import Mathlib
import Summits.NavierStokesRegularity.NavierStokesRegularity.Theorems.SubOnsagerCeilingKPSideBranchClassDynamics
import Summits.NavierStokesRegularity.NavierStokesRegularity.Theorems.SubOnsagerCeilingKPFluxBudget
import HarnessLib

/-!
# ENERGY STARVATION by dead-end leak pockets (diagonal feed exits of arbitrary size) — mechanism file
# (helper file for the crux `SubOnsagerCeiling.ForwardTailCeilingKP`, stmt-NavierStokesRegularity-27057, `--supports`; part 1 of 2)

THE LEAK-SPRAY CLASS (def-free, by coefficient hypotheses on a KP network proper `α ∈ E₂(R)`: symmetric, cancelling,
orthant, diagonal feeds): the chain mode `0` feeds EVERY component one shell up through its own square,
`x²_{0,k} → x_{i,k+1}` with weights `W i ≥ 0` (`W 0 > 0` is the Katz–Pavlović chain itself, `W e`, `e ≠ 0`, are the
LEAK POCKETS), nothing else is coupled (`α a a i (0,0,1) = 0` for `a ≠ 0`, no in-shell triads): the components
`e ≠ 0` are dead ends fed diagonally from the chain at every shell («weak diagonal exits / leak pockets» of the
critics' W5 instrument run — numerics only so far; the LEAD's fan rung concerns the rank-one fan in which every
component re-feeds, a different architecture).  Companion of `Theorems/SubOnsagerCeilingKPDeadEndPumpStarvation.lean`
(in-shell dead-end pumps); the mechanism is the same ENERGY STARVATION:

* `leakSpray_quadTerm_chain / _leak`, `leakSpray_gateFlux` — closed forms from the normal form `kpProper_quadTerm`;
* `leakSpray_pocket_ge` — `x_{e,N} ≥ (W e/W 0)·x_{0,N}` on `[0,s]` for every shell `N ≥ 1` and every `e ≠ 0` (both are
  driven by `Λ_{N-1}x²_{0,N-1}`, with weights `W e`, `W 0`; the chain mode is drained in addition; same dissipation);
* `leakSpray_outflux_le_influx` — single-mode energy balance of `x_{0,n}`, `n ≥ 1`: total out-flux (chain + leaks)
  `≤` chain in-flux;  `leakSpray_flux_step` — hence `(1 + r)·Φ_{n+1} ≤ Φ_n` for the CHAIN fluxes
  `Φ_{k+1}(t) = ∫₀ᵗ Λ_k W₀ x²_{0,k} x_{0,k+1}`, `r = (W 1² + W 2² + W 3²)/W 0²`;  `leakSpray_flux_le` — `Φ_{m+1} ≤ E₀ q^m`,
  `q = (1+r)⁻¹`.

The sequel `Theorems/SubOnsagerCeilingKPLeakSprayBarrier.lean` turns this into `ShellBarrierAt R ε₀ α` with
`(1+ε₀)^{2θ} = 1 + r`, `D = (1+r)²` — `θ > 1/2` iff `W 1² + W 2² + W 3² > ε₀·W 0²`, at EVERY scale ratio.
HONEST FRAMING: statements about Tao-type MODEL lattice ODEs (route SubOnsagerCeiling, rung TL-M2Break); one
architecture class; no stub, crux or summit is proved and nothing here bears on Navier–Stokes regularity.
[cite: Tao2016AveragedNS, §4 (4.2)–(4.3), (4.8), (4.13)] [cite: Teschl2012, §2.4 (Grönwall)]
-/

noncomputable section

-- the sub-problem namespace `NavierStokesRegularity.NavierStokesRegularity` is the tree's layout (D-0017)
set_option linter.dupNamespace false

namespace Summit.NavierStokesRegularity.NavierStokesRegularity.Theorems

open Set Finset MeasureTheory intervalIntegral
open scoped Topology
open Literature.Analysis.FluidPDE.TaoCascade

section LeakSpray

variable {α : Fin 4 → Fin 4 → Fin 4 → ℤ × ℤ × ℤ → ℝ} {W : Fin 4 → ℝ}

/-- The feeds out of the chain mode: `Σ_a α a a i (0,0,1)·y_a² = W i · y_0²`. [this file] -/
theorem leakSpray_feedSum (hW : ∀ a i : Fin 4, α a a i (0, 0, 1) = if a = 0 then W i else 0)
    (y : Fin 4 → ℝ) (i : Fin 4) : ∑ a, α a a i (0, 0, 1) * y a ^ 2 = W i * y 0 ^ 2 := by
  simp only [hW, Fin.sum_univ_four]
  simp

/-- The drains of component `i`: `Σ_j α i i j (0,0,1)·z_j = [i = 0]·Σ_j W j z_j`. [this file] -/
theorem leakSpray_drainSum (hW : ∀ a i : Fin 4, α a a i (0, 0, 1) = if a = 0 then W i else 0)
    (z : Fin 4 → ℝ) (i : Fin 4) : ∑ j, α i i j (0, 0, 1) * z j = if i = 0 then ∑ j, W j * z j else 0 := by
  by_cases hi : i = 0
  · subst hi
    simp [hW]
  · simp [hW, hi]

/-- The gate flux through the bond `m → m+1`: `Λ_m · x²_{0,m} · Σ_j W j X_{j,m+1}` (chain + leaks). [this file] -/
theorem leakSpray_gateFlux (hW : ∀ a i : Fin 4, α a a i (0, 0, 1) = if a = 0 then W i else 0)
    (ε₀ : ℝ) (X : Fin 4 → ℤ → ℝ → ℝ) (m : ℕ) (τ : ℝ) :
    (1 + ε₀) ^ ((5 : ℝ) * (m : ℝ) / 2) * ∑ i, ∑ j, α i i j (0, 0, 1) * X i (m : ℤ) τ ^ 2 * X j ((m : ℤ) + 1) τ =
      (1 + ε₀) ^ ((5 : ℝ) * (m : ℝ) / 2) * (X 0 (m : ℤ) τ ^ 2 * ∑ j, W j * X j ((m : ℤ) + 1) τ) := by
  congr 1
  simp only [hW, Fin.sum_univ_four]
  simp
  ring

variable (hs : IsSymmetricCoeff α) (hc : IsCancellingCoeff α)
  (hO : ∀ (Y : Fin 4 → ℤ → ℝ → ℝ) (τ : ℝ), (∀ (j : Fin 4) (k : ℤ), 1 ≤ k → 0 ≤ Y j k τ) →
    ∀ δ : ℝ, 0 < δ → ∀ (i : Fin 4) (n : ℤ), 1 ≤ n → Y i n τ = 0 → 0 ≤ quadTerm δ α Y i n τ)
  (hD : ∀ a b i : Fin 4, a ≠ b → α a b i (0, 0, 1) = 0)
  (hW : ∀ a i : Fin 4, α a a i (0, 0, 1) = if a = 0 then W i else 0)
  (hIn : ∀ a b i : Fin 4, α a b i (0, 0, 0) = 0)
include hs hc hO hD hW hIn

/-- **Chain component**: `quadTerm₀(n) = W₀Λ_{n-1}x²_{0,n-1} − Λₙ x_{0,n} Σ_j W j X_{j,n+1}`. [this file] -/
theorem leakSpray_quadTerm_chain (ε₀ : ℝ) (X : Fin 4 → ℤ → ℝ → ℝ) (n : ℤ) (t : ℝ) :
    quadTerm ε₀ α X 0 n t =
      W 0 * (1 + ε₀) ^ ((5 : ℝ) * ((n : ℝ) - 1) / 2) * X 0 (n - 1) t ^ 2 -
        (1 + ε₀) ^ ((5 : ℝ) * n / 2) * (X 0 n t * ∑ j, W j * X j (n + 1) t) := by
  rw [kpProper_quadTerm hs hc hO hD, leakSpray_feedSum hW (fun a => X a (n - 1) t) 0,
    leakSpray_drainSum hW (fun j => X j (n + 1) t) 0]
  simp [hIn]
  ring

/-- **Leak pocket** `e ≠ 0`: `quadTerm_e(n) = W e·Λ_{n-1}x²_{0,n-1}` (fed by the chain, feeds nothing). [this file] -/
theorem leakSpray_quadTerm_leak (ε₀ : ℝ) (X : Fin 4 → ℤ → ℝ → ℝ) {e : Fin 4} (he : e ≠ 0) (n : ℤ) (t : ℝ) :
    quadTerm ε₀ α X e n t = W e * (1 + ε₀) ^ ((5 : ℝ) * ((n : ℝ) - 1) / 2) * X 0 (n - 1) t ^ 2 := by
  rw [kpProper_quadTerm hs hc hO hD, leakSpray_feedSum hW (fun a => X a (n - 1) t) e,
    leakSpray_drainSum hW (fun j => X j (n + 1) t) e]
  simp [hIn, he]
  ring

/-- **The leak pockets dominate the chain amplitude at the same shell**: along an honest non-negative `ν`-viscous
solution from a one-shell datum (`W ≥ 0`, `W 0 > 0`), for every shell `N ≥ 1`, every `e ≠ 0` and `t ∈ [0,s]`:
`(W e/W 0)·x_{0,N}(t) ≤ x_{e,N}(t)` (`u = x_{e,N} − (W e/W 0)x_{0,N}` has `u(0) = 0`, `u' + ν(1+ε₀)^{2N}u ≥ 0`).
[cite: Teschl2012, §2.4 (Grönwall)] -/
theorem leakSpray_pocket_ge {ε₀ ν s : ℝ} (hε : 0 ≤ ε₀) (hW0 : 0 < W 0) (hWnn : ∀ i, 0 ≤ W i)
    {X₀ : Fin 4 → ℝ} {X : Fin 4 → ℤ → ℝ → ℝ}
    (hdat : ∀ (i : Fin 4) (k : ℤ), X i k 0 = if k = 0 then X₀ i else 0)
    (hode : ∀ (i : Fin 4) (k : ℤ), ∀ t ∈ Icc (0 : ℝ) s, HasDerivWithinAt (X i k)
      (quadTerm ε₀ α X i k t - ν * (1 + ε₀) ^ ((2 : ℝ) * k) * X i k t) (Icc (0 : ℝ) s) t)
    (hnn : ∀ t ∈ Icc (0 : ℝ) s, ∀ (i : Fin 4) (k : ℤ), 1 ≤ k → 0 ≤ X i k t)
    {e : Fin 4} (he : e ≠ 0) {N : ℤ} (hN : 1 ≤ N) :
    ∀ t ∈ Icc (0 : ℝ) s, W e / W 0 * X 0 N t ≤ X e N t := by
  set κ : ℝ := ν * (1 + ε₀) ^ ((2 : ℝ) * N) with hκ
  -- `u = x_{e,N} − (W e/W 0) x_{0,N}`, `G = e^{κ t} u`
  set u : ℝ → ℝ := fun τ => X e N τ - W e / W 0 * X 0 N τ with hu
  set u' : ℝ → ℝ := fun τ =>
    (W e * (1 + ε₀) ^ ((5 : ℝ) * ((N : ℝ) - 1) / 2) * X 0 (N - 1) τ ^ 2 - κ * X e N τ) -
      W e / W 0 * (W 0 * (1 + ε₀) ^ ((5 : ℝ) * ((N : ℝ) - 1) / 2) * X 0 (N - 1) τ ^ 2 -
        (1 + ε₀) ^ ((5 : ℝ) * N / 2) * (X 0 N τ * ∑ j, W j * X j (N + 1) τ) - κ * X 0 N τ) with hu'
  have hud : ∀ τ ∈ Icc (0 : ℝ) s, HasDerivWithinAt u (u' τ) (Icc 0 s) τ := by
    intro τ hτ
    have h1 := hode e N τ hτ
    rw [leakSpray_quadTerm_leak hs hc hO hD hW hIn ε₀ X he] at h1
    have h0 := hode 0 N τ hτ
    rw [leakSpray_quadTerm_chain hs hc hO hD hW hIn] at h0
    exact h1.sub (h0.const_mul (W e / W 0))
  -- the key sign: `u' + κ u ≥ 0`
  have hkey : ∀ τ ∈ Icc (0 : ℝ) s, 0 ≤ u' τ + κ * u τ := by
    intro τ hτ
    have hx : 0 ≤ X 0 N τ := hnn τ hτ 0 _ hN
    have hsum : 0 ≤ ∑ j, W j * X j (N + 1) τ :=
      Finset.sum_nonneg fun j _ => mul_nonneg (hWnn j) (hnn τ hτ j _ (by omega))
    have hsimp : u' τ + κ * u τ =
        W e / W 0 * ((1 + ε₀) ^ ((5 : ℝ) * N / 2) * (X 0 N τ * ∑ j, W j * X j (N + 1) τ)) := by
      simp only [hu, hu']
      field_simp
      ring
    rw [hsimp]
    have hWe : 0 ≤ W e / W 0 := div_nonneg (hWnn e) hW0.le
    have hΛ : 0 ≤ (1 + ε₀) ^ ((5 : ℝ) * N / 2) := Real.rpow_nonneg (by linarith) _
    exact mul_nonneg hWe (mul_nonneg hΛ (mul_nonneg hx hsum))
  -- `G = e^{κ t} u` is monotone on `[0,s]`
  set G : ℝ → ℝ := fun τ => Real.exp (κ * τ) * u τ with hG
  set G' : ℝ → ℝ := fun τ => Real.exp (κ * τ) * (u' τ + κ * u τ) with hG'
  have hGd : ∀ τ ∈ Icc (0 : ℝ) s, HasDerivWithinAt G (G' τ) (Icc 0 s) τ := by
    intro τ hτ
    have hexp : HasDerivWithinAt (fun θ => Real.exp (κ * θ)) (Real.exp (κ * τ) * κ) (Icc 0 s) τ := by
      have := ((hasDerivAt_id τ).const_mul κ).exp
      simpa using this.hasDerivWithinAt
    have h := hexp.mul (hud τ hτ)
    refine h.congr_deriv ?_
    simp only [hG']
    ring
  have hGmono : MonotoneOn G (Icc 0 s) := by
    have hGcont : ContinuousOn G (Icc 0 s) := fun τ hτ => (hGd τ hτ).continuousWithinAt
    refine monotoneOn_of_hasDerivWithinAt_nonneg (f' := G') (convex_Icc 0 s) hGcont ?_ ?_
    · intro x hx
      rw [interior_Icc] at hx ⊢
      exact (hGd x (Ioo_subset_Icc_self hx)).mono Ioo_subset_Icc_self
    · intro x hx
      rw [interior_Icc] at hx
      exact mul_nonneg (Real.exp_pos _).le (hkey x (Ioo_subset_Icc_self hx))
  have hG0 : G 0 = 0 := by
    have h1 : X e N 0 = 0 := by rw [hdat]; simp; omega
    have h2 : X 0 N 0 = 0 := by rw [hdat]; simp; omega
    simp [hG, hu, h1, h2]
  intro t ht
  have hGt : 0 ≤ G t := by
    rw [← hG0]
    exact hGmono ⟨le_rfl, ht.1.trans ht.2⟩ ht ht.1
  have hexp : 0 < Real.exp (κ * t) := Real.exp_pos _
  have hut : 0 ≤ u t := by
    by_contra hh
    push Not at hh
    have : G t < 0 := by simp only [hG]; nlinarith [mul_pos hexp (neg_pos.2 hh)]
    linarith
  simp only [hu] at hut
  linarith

--

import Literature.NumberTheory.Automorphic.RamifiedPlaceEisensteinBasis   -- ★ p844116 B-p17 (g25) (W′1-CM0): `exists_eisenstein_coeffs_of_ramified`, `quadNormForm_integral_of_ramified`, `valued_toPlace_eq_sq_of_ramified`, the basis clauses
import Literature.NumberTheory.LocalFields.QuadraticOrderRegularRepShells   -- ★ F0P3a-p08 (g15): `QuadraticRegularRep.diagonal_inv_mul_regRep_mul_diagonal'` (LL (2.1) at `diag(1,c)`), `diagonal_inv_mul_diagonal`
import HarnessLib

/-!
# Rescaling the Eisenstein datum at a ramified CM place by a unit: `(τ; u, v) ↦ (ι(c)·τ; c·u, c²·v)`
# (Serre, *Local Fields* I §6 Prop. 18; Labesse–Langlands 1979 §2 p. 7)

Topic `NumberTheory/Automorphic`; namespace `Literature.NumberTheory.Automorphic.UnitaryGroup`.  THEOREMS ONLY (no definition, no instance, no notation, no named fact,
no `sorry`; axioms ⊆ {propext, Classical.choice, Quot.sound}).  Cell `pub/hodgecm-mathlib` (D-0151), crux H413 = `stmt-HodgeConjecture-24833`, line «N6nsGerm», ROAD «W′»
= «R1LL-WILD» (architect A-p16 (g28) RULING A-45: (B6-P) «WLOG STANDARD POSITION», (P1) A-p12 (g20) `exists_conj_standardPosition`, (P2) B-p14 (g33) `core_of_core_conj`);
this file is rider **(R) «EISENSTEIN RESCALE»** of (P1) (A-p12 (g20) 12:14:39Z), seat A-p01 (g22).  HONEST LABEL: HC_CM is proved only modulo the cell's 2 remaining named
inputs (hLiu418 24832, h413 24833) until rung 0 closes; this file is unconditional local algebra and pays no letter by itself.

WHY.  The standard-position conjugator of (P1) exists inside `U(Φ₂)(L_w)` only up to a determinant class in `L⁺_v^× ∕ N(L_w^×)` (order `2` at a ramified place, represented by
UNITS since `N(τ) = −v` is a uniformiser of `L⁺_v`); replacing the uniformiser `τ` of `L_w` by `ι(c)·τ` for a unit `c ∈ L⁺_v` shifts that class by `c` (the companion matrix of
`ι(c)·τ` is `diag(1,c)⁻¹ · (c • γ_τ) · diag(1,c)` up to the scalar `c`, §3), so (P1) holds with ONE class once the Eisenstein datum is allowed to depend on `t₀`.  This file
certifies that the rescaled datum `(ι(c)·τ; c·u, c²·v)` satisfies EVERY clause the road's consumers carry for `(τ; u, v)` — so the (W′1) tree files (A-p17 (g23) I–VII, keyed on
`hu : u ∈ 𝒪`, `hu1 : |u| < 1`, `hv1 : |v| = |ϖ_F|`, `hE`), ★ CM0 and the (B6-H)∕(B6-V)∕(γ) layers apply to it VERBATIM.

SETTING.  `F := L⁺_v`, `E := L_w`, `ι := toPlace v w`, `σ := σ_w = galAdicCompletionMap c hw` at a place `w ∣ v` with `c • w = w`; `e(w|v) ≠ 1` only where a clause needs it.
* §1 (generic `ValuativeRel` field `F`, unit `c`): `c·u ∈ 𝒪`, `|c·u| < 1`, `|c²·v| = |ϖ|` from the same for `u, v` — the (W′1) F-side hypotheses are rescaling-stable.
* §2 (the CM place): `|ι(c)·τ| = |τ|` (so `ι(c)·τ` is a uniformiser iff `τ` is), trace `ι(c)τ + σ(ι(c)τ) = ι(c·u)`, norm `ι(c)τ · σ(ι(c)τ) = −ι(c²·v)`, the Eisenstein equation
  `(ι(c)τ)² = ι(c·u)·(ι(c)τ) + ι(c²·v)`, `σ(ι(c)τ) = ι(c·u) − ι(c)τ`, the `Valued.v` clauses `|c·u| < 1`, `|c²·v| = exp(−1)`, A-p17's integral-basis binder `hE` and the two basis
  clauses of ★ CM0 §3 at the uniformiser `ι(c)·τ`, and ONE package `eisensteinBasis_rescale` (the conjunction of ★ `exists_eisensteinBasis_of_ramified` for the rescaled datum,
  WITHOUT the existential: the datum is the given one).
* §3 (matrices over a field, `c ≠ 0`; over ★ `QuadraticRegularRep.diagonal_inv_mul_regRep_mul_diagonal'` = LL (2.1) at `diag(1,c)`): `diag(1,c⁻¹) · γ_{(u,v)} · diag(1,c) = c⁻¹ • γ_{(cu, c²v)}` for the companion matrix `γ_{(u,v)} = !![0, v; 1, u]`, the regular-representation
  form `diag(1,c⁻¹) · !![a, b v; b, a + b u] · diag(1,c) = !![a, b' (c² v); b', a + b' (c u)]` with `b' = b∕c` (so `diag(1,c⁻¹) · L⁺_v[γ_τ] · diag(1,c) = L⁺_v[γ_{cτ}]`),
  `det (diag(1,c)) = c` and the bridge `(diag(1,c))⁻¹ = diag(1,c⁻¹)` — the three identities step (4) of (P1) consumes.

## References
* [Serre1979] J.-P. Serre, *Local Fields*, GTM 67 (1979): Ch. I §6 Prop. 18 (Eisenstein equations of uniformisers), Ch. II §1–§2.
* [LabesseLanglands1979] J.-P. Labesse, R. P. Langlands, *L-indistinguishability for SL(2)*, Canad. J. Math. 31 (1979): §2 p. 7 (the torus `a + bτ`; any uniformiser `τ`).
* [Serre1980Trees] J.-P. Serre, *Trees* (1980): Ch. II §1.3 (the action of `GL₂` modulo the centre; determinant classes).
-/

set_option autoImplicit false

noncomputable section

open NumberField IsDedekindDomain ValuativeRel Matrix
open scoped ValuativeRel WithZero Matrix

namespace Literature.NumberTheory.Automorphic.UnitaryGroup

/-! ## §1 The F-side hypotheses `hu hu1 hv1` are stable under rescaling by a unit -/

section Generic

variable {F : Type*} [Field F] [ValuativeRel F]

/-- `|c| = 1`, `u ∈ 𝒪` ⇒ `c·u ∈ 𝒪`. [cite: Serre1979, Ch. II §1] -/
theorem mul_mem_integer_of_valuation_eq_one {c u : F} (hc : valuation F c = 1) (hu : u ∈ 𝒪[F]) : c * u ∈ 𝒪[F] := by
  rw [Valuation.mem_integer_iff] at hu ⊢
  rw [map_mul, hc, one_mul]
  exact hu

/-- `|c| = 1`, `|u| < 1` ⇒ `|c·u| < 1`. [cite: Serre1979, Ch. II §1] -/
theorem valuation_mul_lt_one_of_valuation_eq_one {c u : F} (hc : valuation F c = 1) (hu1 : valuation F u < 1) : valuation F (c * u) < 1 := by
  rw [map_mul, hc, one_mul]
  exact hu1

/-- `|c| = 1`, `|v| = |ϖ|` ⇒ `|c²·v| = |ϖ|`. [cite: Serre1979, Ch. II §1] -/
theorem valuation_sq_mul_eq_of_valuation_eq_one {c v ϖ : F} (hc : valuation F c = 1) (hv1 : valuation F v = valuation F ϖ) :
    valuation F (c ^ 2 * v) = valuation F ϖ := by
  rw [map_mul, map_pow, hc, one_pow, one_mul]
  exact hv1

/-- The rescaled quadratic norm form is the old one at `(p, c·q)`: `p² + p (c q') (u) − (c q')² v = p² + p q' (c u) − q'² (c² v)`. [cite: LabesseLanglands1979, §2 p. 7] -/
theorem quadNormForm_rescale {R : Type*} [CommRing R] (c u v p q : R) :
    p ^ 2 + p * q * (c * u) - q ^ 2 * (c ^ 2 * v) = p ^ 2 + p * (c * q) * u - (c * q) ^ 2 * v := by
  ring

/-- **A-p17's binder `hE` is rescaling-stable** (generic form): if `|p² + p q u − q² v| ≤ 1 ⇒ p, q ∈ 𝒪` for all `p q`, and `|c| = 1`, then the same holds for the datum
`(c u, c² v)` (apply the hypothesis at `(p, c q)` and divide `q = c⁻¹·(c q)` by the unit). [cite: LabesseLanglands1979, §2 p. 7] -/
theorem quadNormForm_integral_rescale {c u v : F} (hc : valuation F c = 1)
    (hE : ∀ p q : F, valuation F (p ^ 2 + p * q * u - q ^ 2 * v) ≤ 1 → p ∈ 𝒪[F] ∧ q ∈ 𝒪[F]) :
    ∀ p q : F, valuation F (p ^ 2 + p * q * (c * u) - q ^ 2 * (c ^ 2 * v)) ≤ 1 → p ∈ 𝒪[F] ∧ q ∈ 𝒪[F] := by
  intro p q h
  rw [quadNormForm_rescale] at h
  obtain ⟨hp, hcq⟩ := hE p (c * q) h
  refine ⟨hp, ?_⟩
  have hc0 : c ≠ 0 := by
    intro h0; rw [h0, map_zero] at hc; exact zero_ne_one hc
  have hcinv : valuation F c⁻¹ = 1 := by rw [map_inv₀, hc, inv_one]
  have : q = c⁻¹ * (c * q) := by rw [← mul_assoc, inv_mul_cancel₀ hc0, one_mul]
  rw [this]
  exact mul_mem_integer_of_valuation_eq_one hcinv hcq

• **Work request**: Search the entries above for lines containing the word "NumberTheory", and copy each one.

• **Exercise output**:
import Literature.NumberTheory.Automorphic.RamifiedPlaceEisensteinBasis   -- ★ p844116 B-p17 (g25) (W′1-CM0): `exists_eisenstein_coeffs_of_ramified`, `quadNormForm_integral_of_ramified`, `valued_toPlace_eq_sq_of_ramified`, the basis clauses
import Literature.NumberTheory.LocalFields.QuadraticOrderRegularRepShells   -- ★ F0P3a-p08 (g15): `QuadraticRegularRep.diagonal_inv_mul_regRep_mul_diagonal'` (LL (2.1) at `diag(1,c)`), `diagonal_inv_mul_diagonal`
Topic `NumberTheory/Automorphic`; namespace `Literature.NumberTheory.Automorphic.UnitaryGroup`.  THEOREMS ONLY (no definition, no instance, no notation, no named fact,
namespace Literature.NumberTheory.Automorphic.UnitaryGroup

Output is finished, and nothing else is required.